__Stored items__

/-- Each column term is holomorphic on `Re s > -1`. [folklore] -/
theorem differentiableAt_congrColumn {s : ℂ} (hs : -1 < s.re) (u : ℤ) :
    DifferentiableAt ℂ (fun s : ℂ ↦ congrColumn M v₀ z s u) s := by
  have hM' : (0 : ℝ) < M := by exact_mod_cast hM
  have hopen : {s : ℂ | -1 < s.re} ∈ 𝓝 s :=
    (isOpen_lt continuous_const Complex.continuous_re).mem_nhds hs
  rcases lt_trichotomy (v₀ 0 + M * u) 0 with hneg | hzero | hpos
  · have hw : 0 < (((((-(v₀ 0 + M * u) : ℤ)) : ℂ) * z + ((-(v₀ 1) : ℤ) : ℂ)) / M).im := by
      rw [im_rowBase z]
      exact div_pos (mul_pos (by exact_mod_cast (by linarith : 0 < -(v₀ 0 + M * u)))
        z.im_pos) hM'
    have h := ((differentiableOn_tsum_scaled_rowCont hw).differentiableAt hopen).neg
    refine h.congr_of_eventuallyEq (Eventually.of_forall fun t ↦ ?_)
    simp only [congrColumn, if_neg (not_lt.mpr hneg.le), if_pos hneg, fullRowSeries, Pi.neg_apply]
  · refine (differentiableAt_const (0 : ℂ)).congr_of_eventuallyEq
      (Eventually.of_forall fun t ↦ ?_)
    simp only [congrColumn, if_neg (not_lt.mpr hzero.le), if_neg (not_lt.mpr hzero.ge)]
  · have hw : 0 < ((((((v₀ 0 + M * u) : ℤ)) : ℂ) * z + ((v₀ 1 : ℤ) : ℂ)) / M).im := by
      rw [im_rowBase z]
      exact div_pos (mul_pos (by exact_mod_cast hpos) z.im_pos) hM'
    have h := (differentiableOn_tsum_scaled_rowCont hw).differentiableAt hopen
    refine h.congr_of_eventuallyEq (Eventually.of_forall fun t ↦ ?_)
    simp only [congrColumn, if_pos hpos, fullRowSeries]

/-- The two-exponent form of the column bound on a box `a < Re s < b`, `|Im s| < T`:
`‖Σ_col(u)‖ ≤ K_box · 𝟙[c ≠ 0] ((|c| y/M)^{-2-2a} + (|c| y/M)^{-2-2b})`. [folklore] -/
theorem norm_congrColumn_le_box {a b T : ℝ} (ha : -1 < a) {s : ℂ} (hsa : a < s.re)
    (hsb : s.re < b) (hsT : |s.im| < T) (u : ℤ) :
    ‖congrColumn M v₀ z s u‖ ≤ 160 * (1 + (|a| + |b| + T)) ^ 2 * Real.exp (2 * π * T) *
      (∫ v : ℝ, (1 + v ^ 2) ^ (-(3 + 2 * a) / 2)) * (1 / 3) *
        (if v₀ 0 + M * u = 0 then 0 else
          (|((v₀ 0 + M * u : ℤ) : ℝ)| * z.im / M) ^ (-2 - 2 * a) +
          (|((v₀ 0 + M * u : ℤ) : ℝ)| * z.im / M) ^ (-2 - 2 * b)) := by
  have hM' : (0 : ℝ) < M := by exact_mod_cast hM
  have hs1 : -1 < s.re := by linarith
  refine (norm_congrColumn_le hM v₀ z hs1 u).trans ?_
  have hsn : ‖s‖ ≤ |a| + |b| + T := by
    calc ‖s‖ ≤ |s.re| + |s.im| := Complex.norm_le_abs_re_add_abs_im s
      _ ≤ (|a| + |b|) + T := by
          refine add_le_add ?_ hsT.le
          rcases le_or_gt 0 s.re with h | h
          · rw [abs_of_nonneg h]; linarith [le_abs_self b, abs_nonneg a]
          · rw [abs_of_neg h]; linarith [neg_le_abs a, abs_nonneg b]
  have hexp : Real.exp (2 * π * |s.im|) ≤ Real.exp (2 * π * T) :=
    Real.exp_le_exp.mpr (by nlinarith [Real.pi_pos, hsT.le])
  have hIs : ∫ v : ℝ, (1 + v ^ 2) ^ (-(3 + 2 * s.re) / 2) ≤
      ∫ v : ℝ, (1 + v ^ 2) ^ (-(3 + 2 * a) / 2) :=
    integral_one_add_sq_rpow_antitone (by linarith) (by linarith)
  have hIs0 : 0 ≤ ∫ v : ℝ, (1 + v ^ 2) ^ (-(3 + 2 * s.re) / 2) :=
    integral_nonneg fun v ↦ Real.rpow_nonneg (by positivity) _
  have hind : (if v₀ 0 + M * u = 0 then (0 : ℝ) else
      (|((v₀ 0 + M * u : ℤ) : ℝ)| * z.im / M) ^ (-2 - 2 * s.re)) ≤
      (if v₀ 0 + M * u = 0 then 0 else
        (|((v₀ 0 + M * u : ℤ) : ℝ)| * z.im / M) ^ (-2 - 2 * a) +
        (|((v₀ 0 + M * u : ℤ) : ℝ)| * z.im / M) ^ (-2 - 2 * b)) := by
    split_ifs with h0
    · exact le_rfl
    · have hη : 0 < |((v₀ 0 + M * u : ℤ) : ℝ)| * z.im / M :=
        div_pos (mul_pos (abs_pos.mpr (by exact_mod_cast h0)) z.im_pos) hM'
      exact rpow_neg_two_sub_le hη hsa hsb
  have hind0 : 0 ≤ (if v₀ 0 + M * u = 0 then (0 : ℝ) else
      (|((v₀ 0 + M * u : ℤ) : ℝ)| * z.im / M) ^ (-2 - 2 * s.re)) := by
    split_ifs
    · exact le_rfl
    · exact Real.rpow_nonneg (by positivity) _
  refine mul_le_mul ?_ hind hind0 (by positivity)
  refine mul_le_mul_of_nonneg_right ?_ (by norm_num)
  refine mul_le_mul ?_ hIs hIs0 (by positivity)
  refine mul_le_mul ?_ hexp (by positivity) (by positivity)
  nlinarith [norm_nonneg s, hsn]

/-- The box majorant is summable over `u` (`-1/2 < a < b`). [folklore] -/
theorem summable_box_majorant {a b : ℝ} (ha : -1 / 2 < a) (hab : a < b) (C : ℝ) :
    Summable fun u : ℤ ↦ C * (if v₀ 0 + M * u = 0 then (0 : ℝ) else
      (|((v₀ 0 + M * u : ℤ) : ℝ)| * z.im / M) ^ (-2 - 2 * a) +
      (|((v₀ 0 + M * u : ℤ) : ℝ)| * z.im / M) ^ (-2 - 2 * b)) := by
  have hM' : (0 : ℝ) < M := by exact_mod_cast hM
  have hy : 0 < z.im / M := div_pos z.im_pos hM'
  have key : ∀ p : ℝ, 1 < 2 + 2 * p → Summable fun u : ℤ ↦ (if v₀ 0 + M * u = 0 then (0 : ℝ) else
      (|((v₀ 0 + M * u : ℤ) : ℝ)| * z.im / M) ^ (-2 - 2 * p)) := by
    intro p hp
    have h := (summable_abs_class_rpow_neg hM v₀ (p := 2 + 2 * p) hp).mul_left
      ((z.im / M) ^ (-2 - 2 * p))
    refine h.congr fun u ↦ ?_
    split_ifs with h0
    · simp
    · have habs : 0 < |((v₀ 0 + M * u : ℤ) : ℝ)| := abs_pos.mpr (by exact_mod_cast h0)
      rw [show |((v₀ 0 + M * u : ℤ) : ℝ)| * z.im / M = |((v₀ 0 + M * u : ℤ) : ℝ)| * (z.im / M)
          by ring, Real.mul_rpow habs.le hy.le, show -(2 + 2 * p) = -2 - 2 * p by ring]
      ring
  refine Summable.mul_left C (((key a (by linarith)).add (key b (by linarith))).congr fun u ↦ ?_)
  split_ifs <;> simp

__The problem__
Nothing should be left out. Reproduce all the entries precisely.

__Written reply__
/-- Each column term is holomorphic on `Re s > -1`. [folklore] -/
theorem differentiableAt_congrColumn {s : ℂ} (hs : -1 < s.re) (u : ℤ) :
    DifferentiableAt ℂ (fun s : ℂ ↦ congrColumn M v₀ z s u) s := by
  have hM' : (0 : ℝ) < M := by exact_mod_cast hM
  have hopen : {s : ℂ | -1 < s.re} ∈ 𝓝 s :=
    (isOpen_lt continuous_const Complex.continuous_re).mem_nhds hs
  rcases lt_trichotomy (v₀ 0 + M * u) 0 with hneg | hzero | hpos
  · have hw : 0 < (((((-(v₀ 0 + M * u) : ℤ)) : ℂ) * z + ((-(v₀ 1) : ℤ) : ℂ)) / M).im := by
      rw [im_rowBase z]
      exact div_pos (mul_pos (by exact_mod_cast (by linarith : 0 < -(v₀ 0 + M * u)))
        z.im_pos) hM'
    have h := ((differentiableOn_tsum_scaled_rowCont hw).differentiableAt hopen).neg
    refine h.congr_of_eventuallyEq (Eventually.of_forall fun t ↦ ?_)
    simp only [congrColumn, if_neg (not_lt.mpr hneg.le), if_pos hneg, fullRowSeries, Pi.neg_apply]
  · refine (differentiableAt_const (0 : ℂ)).congr_of_eventuallyEq
      (Eventually.of_forall fun t ↦ ?_)
    simp only [congrColumn, if_neg (not_lt.mpr hzero.le), if_neg (not_lt.mpr hzero.ge)]
  · have hw : 0 < ((((((v₀ 0 + M * u) : ℤ)) : ℂ) * z + ((v₀ 1 : ℤ) : ℂ)) / M).im := by
      rw [im_rowBase z]
      exact div_pos (mul_pos (by exact_mod_cast hpos) z.im_pos) hM'
    have h := (differentiableOn_tsum_scaled_rowCont hw).differentiableAt hopen
    refine h.congr_of_eventuallyEq (Eventually.of_forall fun t ↦ ?_)
    simp only [congrColumn, if_pos hpos, fullRowSeries]

/-- The two-exponent form of the column bound on a box `a < Re s < b`, `|Im s| < T`:
`‖Σ_col(u)‖ ≤ K_box · 𝟙[c ≠ 0] ((|c| y/M)^{-2-2a} + (|c| y/M)^{-2-2b})`. [folklore] -/
theorem norm_congrColumn_le_box {a b T : ℝ} (ha : -1 < a) {s : ℂ} (hsa : a < s.re)
    (hsb : s.re < b) (hsT : |s.im| < T) (u : ℤ) :
    ‖congrColumn M v₀ z s u‖ ≤ 160 * (1 + (|a| + |b| + T)) ^ 2 * Real.exp (2 * π * T) *
      (∫ v : ℝ, (1 + v ^ 2) ^ (-(3 + 2 * a) / 2)) * (1 / 3) *
        (if v₀ 0 + M * u = 0 then 0 else
          (|((v₀ 0 + M * u : ℤ) : ℝ)| * z.im / M) ^ (-2 - 2 * a) +
          (|((v₀ 0 + M * u : ℤ) : ℝ)| * z.im / M) ^ (-2 - 2 * b)) := by
  have hM' : (0 : ℝ) < M := by exact_mod_cast hM
  have hs1 : -1 < s.re := by linarith
  refine (norm_congrColumn_le hM v₀ z hs1 u).trans ?_
  have hsn : ‖s‖ ≤ |a| + |b| + T := by
    calc ‖s‖ ≤ |s.re| + |s.im| := Complex.norm_le_abs_re_add_abs_im s
      _ ≤ (|a| + |b|) + T := by
          refine add_le_add ?_ hsT.le
          rcases le_or_gt 0 s.re with h | h
          · rw [abs_of_nonneg h]; linarith [le_abs_self b, abs_nonneg a]
          · rw [abs_of_neg h]; linarith [neg_le_abs a, abs_nonneg b]
  have hexp : Real.exp (2 * π * |s.im|) ≤ Real.exp (2 * π * T) :=
    Real.exp_le_exp.mpr (by nlinarith [Real.pi_pos, hsT.le])
  have hIs : ∫ v : ℝ, (1 + v ^ 2) ^ (-(3 + 2 * s.re) / 2) ≤
      ∫ v : ℝ, (1 + v ^ 2) ^ (-(3 + 2 * a) / 2) :=
    integral_one_add_sq_rpow_antitone (by linarith) (by linarith)
  have hIs0 : 0 ≤ ∫ v : ℝ, (1 + v ^ 2) ^ (-(3 + 2 * s.re) / 2) :=
    integral_nonneg fun v ↦ Real.rpow_nonneg (by positivity) _
  have hind : (if v₀ 0 + M * u = 0 then (0 : ℝ) else
      (|((v₀ 0 + M * u : ℤ) : ℝ)| * z.im / M) ^ (-2 - 2 * s.re)) ≤
      (if v₀ 0 + M * u = 0 then 0 else
        (|((v₀ 0 + M * u : ℤ) : ℝ)| * z.im / M) ^ (-2 - 2 * a) +
        (|((v₀ 0 + M * u : ℤ) : ℝ)| * z.im / M) ^ (-2 - 2 * b)) := by
    split_ifs with h0
    · exact le_rfl
    · have hη : 0 < |((v₀ 0 + M * u : ℤ) : ℝ)| * z.im / M :=
        div_pos (mul_pos (abs_pos.mpr (by exact_mod_cast h0)) z.im_pos) hM'
      exact rpow_neg_two_sub_le hη hsa hsb
  have hind0 : 0 ≤ (if v₀ 0 + M * u = 0 then (0 : ℝ) else
      (|((v₀ 0 + M * u : ℤ) : ℝ)| * z.im / M) ^ (-2 - 2 * s.re)) := by
    split_ifs
    · exact le_rfl
    · exact Real.rpow_nonneg (by positivity) _
  refine mul_le_mul ?_ hind hind0 (by positivity)
  refine mul_le_mul_of_nonneg_right ?_ (by norm_num)
  refine mul_le_mul ?_ hIs hIs0 (by positivity)
  refine mul_le_mul ?_ hexp (by positivity) (by positivity)
  nlinarith [norm_nonneg s, hsn]

/-- The box majorant is summable over `u` (`-1/2 < a < b`). [folklore] -/
theorem summable_box_majorant {a b : ℝ} (ha : -1 / 2 < a) (hab : a < b) (C : ℝ) :
    Summable fun u : ℤ ↦ C * (if v₀ 0 + M * u = 0 then (0 : ℝ) else
      (|((v₀ 0 + M * u : ℤ) : ℝ)| * z.im / M) ^ (-2 - 2 * a) +
      (|((v₀ 0 + M * u : ℤ) : ℝ)| * z.im / M) ^ (-2 - 2 * b)) := by
  have hM' : (0 : ℝ) < M := by exact_mod_cast hM
  have hy : 0 < z.im / M := div_pos z.im_pos hM'
  have key : ∀ p : ℝ, 1 < 2 + 2 * p → Summable fun u : ℤ ↦ (if v₀ 0 + M * u = 0 then (0 : ℝ) else
      (|((v₀ 0 + M * u : ℤ) : ℝ)| * z.im / M) ^ (-2 - 2 * p)) := by
    intro p hp
    have h := (summable_abs_class_rpow_neg hM v₀ (p := 2 + 2 * p) hp).mul_left
      ((z.im / M) ^ (-2 - 2 * p))
    refine h.congr fun u ↦ ?_
    split_ifs with h0
    · simp
    · have habs : 0 < |((v₀ 0 + M * u : ℤ) : ℝ)| := abs_pos.mpr (by exact_mod_cast h0)
      rw [show |((v₀ 0 + M * u : ℤ) : ℝ)| * z.im / M = |((v₀ 0 + M * u : ℤ) : ℝ)| * (z.im / M)
          by ring, Real.mul_rpow habs.le hy.le, show -(2 + 2 * p) = -2 - 2 * p by ring]
      ring
  refine Summable.mul_left C (((key a (by linarith)).add (key b (by linarith))).congr fun u ↦ ?_)
  split_ifs <;> simp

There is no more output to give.